— WHAT YOU NEED TO DO —
In the entries that follow, the line with "(over ★ LEV-3, K2E3-p17)" opens the range and the line with "CUSP (Casselman 5.4.3" closes it; repeat that range exactly, both lines included.

— SUPPLIED ENTRIES —
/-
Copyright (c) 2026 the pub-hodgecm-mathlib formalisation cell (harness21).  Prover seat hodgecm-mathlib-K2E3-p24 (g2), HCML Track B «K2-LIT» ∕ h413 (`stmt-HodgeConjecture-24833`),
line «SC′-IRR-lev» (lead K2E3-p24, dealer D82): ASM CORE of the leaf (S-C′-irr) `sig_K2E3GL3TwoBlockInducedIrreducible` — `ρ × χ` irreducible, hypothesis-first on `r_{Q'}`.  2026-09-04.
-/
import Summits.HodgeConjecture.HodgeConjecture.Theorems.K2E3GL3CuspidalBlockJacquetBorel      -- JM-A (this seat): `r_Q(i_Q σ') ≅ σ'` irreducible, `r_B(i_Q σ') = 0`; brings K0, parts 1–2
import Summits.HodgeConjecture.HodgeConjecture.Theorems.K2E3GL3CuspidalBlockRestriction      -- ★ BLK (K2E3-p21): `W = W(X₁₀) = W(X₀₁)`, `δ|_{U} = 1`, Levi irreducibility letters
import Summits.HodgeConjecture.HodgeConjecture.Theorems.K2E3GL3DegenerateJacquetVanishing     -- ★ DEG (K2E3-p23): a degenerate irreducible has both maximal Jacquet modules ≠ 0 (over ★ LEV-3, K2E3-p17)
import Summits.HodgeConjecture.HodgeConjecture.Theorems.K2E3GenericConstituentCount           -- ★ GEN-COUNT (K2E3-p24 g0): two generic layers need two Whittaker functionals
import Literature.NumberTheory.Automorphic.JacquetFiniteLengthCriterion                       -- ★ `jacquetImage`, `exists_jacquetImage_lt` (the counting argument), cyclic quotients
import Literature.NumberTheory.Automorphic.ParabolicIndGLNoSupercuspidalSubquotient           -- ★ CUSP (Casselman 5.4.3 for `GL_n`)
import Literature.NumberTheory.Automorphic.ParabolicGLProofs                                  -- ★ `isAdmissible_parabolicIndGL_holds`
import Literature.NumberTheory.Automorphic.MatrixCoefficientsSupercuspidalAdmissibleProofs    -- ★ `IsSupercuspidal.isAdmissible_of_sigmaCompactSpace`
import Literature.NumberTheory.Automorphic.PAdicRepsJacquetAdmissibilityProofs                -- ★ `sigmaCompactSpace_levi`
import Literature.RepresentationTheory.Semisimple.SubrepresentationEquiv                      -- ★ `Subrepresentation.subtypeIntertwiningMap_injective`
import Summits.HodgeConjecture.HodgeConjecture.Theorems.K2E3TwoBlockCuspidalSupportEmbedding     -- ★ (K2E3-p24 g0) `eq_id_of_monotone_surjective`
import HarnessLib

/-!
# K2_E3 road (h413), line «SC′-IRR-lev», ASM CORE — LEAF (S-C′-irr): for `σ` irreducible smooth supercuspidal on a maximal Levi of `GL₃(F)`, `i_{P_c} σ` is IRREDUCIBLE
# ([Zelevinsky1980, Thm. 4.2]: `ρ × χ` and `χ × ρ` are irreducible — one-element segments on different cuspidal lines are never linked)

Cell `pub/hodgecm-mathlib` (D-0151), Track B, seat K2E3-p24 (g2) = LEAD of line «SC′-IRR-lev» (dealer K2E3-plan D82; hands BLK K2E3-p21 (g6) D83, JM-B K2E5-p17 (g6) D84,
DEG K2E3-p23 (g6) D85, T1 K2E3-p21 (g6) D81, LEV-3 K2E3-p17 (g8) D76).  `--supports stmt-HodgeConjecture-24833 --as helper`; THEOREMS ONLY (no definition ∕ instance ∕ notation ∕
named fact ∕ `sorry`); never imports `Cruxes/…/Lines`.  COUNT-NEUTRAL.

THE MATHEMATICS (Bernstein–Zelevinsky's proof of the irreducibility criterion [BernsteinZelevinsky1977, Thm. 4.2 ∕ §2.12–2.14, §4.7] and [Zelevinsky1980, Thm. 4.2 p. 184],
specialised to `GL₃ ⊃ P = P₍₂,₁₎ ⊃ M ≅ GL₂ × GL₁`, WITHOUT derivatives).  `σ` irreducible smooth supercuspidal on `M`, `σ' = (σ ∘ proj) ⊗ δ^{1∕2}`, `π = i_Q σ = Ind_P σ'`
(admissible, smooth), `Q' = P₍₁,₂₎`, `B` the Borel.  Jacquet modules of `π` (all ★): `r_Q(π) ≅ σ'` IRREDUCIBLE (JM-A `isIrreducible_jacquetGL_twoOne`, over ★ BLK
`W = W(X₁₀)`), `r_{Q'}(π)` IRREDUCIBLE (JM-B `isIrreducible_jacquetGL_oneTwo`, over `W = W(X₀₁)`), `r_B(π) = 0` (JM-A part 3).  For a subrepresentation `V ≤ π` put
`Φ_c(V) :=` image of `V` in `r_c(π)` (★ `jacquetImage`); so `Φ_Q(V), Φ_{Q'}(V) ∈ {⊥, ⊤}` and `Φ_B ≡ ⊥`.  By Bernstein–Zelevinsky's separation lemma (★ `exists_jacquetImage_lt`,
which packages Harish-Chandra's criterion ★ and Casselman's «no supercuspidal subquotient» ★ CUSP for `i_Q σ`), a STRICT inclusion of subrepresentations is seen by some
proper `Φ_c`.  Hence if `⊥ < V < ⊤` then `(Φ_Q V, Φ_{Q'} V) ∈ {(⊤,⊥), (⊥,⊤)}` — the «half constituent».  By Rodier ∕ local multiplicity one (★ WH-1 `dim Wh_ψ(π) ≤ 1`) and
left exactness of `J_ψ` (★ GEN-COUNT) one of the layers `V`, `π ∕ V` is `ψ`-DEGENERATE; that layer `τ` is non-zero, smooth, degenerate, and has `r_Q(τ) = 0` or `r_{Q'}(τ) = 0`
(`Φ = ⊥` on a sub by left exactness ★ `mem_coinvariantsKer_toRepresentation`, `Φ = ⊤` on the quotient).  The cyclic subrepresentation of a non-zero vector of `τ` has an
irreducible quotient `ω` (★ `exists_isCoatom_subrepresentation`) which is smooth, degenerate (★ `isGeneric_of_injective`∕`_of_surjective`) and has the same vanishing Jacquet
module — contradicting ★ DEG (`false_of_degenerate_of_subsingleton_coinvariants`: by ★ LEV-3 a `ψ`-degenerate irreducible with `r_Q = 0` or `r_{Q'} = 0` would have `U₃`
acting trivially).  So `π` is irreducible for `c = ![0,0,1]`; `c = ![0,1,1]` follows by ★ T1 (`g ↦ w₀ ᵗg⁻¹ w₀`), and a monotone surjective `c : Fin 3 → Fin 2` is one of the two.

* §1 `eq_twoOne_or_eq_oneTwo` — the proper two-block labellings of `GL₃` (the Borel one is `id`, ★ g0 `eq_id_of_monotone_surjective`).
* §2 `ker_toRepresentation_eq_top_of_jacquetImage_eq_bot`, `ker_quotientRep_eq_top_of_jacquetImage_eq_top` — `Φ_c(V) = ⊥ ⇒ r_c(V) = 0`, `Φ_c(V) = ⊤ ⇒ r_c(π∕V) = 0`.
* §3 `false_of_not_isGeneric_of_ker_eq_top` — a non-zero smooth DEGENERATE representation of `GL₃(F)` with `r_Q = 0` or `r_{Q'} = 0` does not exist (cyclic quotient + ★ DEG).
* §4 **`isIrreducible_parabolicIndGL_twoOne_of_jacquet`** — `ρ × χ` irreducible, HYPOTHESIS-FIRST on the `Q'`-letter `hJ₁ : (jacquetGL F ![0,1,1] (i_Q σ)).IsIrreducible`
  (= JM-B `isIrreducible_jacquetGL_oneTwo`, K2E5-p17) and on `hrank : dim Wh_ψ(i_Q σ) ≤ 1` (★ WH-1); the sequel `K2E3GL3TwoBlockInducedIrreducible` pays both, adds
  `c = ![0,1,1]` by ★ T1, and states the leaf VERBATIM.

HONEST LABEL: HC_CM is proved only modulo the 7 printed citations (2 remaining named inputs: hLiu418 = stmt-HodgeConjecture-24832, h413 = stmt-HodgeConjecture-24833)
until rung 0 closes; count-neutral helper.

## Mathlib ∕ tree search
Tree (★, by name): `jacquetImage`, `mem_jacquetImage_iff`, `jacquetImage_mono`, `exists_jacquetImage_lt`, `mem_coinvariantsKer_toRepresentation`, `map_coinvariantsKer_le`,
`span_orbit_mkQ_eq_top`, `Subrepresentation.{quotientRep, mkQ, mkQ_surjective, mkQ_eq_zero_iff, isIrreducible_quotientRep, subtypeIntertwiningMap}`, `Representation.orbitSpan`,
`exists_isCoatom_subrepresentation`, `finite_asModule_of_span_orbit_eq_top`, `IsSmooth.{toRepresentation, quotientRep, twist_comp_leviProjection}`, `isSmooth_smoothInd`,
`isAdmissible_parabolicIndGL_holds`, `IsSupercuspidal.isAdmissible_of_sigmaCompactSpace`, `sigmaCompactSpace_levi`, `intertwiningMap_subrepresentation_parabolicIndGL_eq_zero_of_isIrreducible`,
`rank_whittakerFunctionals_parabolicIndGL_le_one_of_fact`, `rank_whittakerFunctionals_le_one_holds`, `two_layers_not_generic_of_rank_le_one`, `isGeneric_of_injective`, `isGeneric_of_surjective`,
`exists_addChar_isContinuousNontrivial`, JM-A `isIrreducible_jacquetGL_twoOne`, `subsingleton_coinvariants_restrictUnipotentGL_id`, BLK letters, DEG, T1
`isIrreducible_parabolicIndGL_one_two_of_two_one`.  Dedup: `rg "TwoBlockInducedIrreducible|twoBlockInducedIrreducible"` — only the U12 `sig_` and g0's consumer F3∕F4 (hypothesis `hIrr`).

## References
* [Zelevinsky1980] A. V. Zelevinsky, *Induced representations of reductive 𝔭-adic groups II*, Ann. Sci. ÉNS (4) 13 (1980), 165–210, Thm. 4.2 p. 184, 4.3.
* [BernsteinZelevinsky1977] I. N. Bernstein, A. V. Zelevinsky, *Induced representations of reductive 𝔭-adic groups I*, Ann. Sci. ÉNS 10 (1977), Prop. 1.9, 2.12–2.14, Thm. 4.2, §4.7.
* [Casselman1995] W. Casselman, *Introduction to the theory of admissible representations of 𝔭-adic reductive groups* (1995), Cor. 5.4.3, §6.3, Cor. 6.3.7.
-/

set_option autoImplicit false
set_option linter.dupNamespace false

— EXERCISE SOLUTION —
import Summits.HodgeConjecture.HodgeConjecture.Theorems.K2E3GL3DegenerateJacquetVanishing     -- ★ DEG (K2E3-p23): a degenerate irreducible has both maximal Jacquet modules ≠ 0 (over ★ LEV-3, K2E3-p17)
import Summits.HodgeConjecture.HodgeConjecture.Theorems.K2E3GenericConstituentCount           -- ★ GEN-COUNT (K2E3-p24 g0): two generic layers need two Whittaker functionals
import Literature.NumberTheory.Automorphic.JacquetFiniteLengthCriterion                       -- ★ `jacquetImage`, `exists_jacquetImage_lt` (the counting argument), cyclic quotients
import Literature.NumberTheory.Automorphic.ParabolicIndGLNoSupercuspidalSubquotient           -- ★ CUSP (Casselman 5.4.3 for `GL_n`)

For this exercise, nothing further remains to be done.